In the listing below, the answer starts at the line that has "have hDpf : D.primeFactors" and stops after the line that has "have hω : w"; please repeat that part exactly and nothing more.

#### Data for review
----------

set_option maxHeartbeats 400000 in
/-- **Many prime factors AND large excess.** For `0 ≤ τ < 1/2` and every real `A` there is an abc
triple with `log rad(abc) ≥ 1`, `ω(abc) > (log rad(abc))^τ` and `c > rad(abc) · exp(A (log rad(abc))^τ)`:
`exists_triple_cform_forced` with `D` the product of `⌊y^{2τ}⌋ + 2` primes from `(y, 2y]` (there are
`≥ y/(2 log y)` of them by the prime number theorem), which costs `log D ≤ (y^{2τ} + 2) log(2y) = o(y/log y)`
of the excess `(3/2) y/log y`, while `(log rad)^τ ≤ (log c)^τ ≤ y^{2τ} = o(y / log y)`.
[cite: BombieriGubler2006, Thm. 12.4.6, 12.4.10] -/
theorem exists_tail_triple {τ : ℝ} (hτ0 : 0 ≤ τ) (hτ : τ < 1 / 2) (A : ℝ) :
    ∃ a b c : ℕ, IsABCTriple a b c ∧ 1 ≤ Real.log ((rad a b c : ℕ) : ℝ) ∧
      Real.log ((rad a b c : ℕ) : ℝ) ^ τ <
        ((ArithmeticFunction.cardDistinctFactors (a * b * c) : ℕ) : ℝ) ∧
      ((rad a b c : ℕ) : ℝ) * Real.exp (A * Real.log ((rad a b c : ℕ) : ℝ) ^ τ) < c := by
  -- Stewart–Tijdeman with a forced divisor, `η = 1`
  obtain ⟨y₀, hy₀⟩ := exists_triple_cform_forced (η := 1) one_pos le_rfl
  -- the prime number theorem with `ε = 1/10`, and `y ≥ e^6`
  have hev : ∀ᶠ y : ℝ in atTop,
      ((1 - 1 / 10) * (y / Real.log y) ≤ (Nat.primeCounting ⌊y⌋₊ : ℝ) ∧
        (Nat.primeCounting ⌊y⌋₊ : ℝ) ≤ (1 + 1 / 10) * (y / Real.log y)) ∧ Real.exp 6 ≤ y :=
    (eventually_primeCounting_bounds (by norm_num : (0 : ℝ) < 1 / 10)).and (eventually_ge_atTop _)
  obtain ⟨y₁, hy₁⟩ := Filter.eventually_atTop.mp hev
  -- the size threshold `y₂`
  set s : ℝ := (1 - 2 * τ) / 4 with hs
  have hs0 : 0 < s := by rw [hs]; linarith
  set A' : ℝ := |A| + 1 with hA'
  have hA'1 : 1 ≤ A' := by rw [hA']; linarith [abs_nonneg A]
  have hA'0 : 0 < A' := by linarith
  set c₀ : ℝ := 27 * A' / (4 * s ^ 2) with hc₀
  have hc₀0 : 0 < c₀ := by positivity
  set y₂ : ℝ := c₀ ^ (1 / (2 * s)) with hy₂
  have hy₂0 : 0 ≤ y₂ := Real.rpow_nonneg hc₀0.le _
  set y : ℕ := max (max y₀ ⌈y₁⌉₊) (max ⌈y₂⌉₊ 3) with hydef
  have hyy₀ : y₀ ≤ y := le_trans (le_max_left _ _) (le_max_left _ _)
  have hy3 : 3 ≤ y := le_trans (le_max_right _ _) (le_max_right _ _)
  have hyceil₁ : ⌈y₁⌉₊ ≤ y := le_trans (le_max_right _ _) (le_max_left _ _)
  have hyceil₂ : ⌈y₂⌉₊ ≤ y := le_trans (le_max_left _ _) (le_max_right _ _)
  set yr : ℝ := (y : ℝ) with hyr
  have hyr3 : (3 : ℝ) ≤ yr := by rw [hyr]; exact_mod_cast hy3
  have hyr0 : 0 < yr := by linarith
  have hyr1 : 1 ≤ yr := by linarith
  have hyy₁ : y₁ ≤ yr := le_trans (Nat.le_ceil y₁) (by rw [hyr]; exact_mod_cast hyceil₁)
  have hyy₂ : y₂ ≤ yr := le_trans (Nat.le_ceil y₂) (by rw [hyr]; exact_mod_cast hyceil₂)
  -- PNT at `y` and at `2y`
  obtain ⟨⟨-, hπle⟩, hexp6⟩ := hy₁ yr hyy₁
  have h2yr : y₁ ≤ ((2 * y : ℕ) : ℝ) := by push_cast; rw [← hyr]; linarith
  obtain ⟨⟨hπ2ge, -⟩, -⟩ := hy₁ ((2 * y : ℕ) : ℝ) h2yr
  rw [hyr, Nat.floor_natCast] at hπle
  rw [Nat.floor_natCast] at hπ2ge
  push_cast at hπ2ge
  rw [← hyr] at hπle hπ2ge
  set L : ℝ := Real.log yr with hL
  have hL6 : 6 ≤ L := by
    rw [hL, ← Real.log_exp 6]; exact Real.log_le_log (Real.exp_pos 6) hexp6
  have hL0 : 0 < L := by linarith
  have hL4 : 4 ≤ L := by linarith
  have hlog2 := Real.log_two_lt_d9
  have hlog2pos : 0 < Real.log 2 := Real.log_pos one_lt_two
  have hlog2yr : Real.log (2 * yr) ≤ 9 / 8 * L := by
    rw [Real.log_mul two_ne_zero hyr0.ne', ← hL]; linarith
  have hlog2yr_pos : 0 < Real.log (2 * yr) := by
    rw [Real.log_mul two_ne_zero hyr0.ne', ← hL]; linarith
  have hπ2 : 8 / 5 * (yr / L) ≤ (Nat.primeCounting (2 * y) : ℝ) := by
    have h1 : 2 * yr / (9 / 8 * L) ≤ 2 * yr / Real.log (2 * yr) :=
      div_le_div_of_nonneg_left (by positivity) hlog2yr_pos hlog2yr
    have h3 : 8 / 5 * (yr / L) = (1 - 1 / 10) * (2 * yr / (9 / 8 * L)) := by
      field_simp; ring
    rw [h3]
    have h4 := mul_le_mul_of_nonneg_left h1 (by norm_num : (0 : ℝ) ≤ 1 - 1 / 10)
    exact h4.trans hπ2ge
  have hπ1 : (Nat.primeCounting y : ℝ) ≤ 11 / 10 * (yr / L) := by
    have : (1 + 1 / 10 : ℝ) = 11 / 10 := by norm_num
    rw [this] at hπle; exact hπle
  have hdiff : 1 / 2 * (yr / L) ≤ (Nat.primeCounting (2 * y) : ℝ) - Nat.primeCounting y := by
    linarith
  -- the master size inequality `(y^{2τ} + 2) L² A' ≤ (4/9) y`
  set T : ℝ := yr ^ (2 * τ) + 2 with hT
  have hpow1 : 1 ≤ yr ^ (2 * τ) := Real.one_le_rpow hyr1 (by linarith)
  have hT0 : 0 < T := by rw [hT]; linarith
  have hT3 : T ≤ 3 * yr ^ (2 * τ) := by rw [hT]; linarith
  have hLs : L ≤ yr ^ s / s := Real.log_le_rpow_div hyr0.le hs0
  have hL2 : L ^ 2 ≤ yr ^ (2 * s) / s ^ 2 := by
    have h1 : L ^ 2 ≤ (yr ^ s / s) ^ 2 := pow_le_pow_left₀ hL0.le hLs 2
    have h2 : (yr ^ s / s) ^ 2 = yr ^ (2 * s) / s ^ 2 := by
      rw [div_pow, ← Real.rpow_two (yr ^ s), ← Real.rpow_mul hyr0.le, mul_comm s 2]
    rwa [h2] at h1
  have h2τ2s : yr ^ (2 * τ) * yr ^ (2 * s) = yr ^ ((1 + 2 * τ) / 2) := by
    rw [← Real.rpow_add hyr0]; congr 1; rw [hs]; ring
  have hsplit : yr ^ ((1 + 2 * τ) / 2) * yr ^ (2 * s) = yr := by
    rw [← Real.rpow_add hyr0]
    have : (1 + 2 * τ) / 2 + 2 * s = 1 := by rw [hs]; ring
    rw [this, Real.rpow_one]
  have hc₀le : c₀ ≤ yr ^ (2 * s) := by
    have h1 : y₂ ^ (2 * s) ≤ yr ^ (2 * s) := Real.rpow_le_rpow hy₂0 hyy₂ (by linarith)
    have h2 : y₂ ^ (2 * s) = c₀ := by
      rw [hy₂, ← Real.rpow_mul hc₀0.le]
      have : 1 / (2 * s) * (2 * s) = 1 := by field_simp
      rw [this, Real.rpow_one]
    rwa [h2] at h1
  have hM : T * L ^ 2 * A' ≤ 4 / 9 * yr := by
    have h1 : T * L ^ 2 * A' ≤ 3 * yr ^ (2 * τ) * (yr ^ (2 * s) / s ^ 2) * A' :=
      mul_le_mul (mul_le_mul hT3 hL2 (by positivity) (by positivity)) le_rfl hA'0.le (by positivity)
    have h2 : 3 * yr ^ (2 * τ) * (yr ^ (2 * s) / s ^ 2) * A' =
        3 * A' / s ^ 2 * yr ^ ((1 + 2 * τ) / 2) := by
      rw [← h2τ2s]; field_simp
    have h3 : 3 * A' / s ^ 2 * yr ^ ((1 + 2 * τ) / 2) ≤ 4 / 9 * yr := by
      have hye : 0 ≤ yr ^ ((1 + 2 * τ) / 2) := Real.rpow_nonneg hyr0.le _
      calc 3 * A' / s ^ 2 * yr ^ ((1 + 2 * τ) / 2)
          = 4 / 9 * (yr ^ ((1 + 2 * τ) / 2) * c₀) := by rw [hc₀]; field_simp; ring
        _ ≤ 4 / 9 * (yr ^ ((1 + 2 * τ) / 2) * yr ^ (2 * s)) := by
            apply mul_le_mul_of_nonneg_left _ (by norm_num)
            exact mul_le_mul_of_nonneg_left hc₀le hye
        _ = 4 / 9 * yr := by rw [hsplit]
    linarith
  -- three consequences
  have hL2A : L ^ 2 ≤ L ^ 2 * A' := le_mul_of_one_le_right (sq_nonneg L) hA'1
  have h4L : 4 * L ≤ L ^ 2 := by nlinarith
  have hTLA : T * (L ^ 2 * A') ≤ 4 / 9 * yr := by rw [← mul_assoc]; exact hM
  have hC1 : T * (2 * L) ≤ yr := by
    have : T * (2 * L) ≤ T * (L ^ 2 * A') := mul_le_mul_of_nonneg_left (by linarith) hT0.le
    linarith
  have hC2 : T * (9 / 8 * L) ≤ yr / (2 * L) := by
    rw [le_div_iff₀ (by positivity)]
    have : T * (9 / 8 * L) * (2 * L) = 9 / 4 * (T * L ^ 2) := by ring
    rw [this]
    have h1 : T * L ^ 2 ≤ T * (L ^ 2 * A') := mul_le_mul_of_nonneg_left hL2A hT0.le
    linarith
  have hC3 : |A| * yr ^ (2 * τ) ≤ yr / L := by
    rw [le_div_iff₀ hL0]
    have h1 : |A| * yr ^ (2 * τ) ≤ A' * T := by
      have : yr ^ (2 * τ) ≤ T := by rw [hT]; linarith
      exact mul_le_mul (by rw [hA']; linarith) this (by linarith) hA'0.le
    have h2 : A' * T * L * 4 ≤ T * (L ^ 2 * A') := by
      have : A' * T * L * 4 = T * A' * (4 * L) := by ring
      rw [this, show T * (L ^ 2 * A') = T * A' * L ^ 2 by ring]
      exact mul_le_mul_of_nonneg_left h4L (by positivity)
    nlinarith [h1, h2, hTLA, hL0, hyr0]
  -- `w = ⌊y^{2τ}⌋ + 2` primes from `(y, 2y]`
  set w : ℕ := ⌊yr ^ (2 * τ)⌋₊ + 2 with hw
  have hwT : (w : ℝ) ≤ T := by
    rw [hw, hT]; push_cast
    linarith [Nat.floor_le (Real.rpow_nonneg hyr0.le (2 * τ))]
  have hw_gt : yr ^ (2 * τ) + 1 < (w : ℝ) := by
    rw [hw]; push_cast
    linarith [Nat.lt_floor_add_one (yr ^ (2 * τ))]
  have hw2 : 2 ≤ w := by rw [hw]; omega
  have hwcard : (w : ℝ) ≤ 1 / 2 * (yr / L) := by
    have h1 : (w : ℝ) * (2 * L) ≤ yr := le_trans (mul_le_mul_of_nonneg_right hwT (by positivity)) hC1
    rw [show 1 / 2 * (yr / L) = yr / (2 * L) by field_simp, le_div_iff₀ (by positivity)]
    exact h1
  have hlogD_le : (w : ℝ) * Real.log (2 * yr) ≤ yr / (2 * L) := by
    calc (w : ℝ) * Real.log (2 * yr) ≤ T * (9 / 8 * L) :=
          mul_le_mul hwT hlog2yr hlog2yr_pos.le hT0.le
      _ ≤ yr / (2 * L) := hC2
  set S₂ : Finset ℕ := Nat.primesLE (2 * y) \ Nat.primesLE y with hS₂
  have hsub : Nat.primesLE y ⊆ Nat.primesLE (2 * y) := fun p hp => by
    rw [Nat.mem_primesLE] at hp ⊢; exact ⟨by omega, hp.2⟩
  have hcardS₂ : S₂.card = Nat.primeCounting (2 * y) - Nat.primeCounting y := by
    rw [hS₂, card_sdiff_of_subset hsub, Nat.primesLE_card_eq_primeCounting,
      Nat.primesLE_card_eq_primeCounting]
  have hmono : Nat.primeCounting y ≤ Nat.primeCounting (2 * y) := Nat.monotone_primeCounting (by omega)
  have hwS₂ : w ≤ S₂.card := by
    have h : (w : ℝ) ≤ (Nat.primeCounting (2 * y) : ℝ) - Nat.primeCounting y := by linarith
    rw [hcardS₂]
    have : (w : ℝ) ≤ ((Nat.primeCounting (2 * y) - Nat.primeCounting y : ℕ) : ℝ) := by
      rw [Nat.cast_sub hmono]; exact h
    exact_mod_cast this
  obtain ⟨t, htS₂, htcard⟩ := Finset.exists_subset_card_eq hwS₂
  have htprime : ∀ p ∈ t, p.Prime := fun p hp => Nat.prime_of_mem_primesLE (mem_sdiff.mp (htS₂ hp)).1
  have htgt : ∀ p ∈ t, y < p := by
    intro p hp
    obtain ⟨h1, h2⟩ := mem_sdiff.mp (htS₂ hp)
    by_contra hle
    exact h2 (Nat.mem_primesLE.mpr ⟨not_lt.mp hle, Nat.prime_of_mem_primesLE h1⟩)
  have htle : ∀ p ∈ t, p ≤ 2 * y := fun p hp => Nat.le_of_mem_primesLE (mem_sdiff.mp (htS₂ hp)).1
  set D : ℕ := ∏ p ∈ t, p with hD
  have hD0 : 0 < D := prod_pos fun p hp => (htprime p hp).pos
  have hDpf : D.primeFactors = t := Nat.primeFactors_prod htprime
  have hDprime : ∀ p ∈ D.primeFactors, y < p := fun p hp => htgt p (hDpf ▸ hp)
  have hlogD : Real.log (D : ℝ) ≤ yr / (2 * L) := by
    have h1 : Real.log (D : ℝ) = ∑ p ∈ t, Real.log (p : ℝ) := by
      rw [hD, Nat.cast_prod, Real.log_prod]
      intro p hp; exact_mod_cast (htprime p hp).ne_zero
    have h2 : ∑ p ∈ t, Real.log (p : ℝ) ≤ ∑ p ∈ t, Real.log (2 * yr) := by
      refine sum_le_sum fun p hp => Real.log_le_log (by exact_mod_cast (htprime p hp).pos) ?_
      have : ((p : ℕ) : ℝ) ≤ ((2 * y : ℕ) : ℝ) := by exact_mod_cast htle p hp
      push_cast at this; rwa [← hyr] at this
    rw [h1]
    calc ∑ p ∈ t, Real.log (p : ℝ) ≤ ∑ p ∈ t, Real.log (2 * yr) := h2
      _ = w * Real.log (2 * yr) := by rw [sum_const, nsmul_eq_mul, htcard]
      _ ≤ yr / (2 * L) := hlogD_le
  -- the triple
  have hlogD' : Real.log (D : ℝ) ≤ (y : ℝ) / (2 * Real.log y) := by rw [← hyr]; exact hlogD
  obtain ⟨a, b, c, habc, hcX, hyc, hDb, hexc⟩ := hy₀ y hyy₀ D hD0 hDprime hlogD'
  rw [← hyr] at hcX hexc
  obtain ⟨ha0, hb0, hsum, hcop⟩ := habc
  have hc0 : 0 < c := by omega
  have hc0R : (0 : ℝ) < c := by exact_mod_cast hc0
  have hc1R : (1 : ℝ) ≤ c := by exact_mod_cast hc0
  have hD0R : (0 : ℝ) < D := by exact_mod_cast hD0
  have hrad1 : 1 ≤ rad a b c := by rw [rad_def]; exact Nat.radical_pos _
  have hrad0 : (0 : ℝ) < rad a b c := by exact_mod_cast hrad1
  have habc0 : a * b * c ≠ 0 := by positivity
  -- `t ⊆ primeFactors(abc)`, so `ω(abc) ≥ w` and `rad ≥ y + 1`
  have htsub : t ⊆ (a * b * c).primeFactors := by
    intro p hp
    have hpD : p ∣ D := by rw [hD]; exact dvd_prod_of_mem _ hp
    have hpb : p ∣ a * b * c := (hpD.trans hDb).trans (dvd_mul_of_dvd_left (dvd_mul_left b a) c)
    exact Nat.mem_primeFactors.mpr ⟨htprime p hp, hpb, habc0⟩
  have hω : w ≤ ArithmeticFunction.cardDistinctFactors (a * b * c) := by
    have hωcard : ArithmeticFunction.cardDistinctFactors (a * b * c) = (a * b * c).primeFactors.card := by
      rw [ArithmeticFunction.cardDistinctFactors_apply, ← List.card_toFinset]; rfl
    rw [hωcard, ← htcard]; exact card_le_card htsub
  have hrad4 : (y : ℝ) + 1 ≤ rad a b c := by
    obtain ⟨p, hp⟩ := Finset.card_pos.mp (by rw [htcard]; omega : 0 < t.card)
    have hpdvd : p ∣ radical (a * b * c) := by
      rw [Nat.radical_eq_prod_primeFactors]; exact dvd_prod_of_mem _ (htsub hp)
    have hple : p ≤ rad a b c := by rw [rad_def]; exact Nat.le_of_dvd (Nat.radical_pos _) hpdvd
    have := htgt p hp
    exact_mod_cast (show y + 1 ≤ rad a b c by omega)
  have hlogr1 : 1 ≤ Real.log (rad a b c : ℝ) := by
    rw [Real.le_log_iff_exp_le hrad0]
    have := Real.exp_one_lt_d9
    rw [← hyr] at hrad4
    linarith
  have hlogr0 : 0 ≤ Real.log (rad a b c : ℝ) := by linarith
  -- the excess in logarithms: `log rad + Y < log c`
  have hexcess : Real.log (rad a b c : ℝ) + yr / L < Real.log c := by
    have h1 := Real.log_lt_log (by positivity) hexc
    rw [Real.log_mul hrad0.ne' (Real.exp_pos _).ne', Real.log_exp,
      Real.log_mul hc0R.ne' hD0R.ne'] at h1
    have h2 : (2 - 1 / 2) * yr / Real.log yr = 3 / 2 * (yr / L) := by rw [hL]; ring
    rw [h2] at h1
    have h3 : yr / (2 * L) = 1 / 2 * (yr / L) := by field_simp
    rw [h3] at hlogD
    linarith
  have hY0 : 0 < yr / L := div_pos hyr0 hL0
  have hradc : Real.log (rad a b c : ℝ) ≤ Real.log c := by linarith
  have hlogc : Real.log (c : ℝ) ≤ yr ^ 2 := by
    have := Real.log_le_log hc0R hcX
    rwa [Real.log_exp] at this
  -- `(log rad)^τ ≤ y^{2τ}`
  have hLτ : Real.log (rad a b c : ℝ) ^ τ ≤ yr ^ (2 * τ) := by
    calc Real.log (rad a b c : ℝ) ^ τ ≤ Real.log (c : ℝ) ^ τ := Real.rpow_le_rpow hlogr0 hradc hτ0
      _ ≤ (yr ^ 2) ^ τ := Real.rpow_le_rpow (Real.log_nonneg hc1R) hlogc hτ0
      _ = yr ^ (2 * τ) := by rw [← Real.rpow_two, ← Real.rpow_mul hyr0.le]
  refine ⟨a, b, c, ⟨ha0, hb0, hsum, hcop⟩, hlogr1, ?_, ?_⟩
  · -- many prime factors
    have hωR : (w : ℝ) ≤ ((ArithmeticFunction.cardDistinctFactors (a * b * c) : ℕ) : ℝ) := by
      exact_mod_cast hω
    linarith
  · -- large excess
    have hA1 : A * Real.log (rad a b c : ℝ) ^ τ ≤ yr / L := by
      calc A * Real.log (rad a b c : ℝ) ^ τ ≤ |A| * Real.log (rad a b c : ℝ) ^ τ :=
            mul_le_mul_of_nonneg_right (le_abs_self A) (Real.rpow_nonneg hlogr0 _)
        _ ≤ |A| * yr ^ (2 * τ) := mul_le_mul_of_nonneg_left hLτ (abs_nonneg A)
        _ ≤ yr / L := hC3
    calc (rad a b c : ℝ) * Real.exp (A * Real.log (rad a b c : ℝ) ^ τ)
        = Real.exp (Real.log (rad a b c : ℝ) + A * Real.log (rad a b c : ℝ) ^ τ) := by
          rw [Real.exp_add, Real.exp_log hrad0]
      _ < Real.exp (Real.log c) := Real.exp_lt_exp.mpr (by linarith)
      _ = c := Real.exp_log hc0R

----------

#### Completed task
  have hDpf : D.primeFactors = t := Nat.primeFactors_prod htprime
  have hDprime : ∀ p ∈ D.primeFactors, y < p := fun p hp => htgt p (hDpf ▸ hp)
  have hlogD : Real.log (D : ℝ) ≤ yr / (2 * L) := by
    have h1 : Real.log (D : ℝ) = ∑ p ∈ t, Real.log (p : ℝ) := by
      rw [hD, Nat.cast_prod, Real.log_prod]
      intro p hp; exact_mod_cast (htprime p hp).ne_zero
    have h2 : ∑ p ∈ t, Real.log (p : ℝ) ≤ ∑ p ∈ t, Real.log (2 * yr) := by
      refine sum_le_sum fun p hp => Real.log_le_log (by exact_mod_cast (htprime p hp).pos) ?_
      have : ((p : ℕ) : ℝ) ≤ ((2 * y : ℕ) : ℝ) := by exact_mod_cast htle p hp
      push_cast at this; rwa [← hyr] at this
    rw [h1]
    calc ∑ p ∈ t, Real.log (p : ℝ) ≤ ∑ p ∈ t, Real.log (2 * yr) := h2
      _ = w * Real.log (2 * yr) := by rw [sum_const, nsmul_eq_mul, htcard]
      _ ≤ yr / (2 * L) := hlogD_le
  -- the triple
  have hlogD' : Real.log (D : ℝ) ≤ (y : ℝ) / (2 * Real.log y) := by rw [← hyr]; exact hlogD
  obtain ⟨a, b, c, habc, hcX, hyc, hDb, hexc⟩ := hy₀ y hyy₀ D hD0 hDprime hlogD'
  rw [← hyr] at hcX hexc
  obtain ⟨ha0, hb0, hsum, hcop⟩ := habc
  have hc0 : 0 < c := by omega
  have hc0R : (0 : ℝ) < c := by exact_mod_cast hc0
  have hc1R : (1 : ℝ) ≤ c := by exact_mod_cast hc0
  have hD0R : (0 : ℝ) < D := by exact_mod_cast hD0
  have hrad1 : 1 ≤ rad a b c := by rw [rad_def]; exact Nat.radical_pos _
  have hrad0 : (0 : ℝ) < rad a b c := by exact_mod_cast hrad1
  have habc0 : a * b * c ≠ 0 := by positivity
  -- `t ⊆ primeFactors(abc)`, so `ω(abc) ≥ w` and `rad ≥ y + 1`
  have htsub : t ⊆ (a * b * c).primeFactors := by
    intro p hp
    have hpD : p ∣ D := by rw [hD]; exact dvd_prod_of_mem _ hp
    have hpb : p ∣ a * b * c := (hpD.trans hDb).trans (dvd_mul_of_dvd_left (dvd_mul_left b a) c)
    exact Nat.mem_primeFactors.mpr ⟨htprime p hp, hpb, habc0⟩
  have hω : w ≤ ArithmeticFunction.cardDistinctFactors (a * b * c) := by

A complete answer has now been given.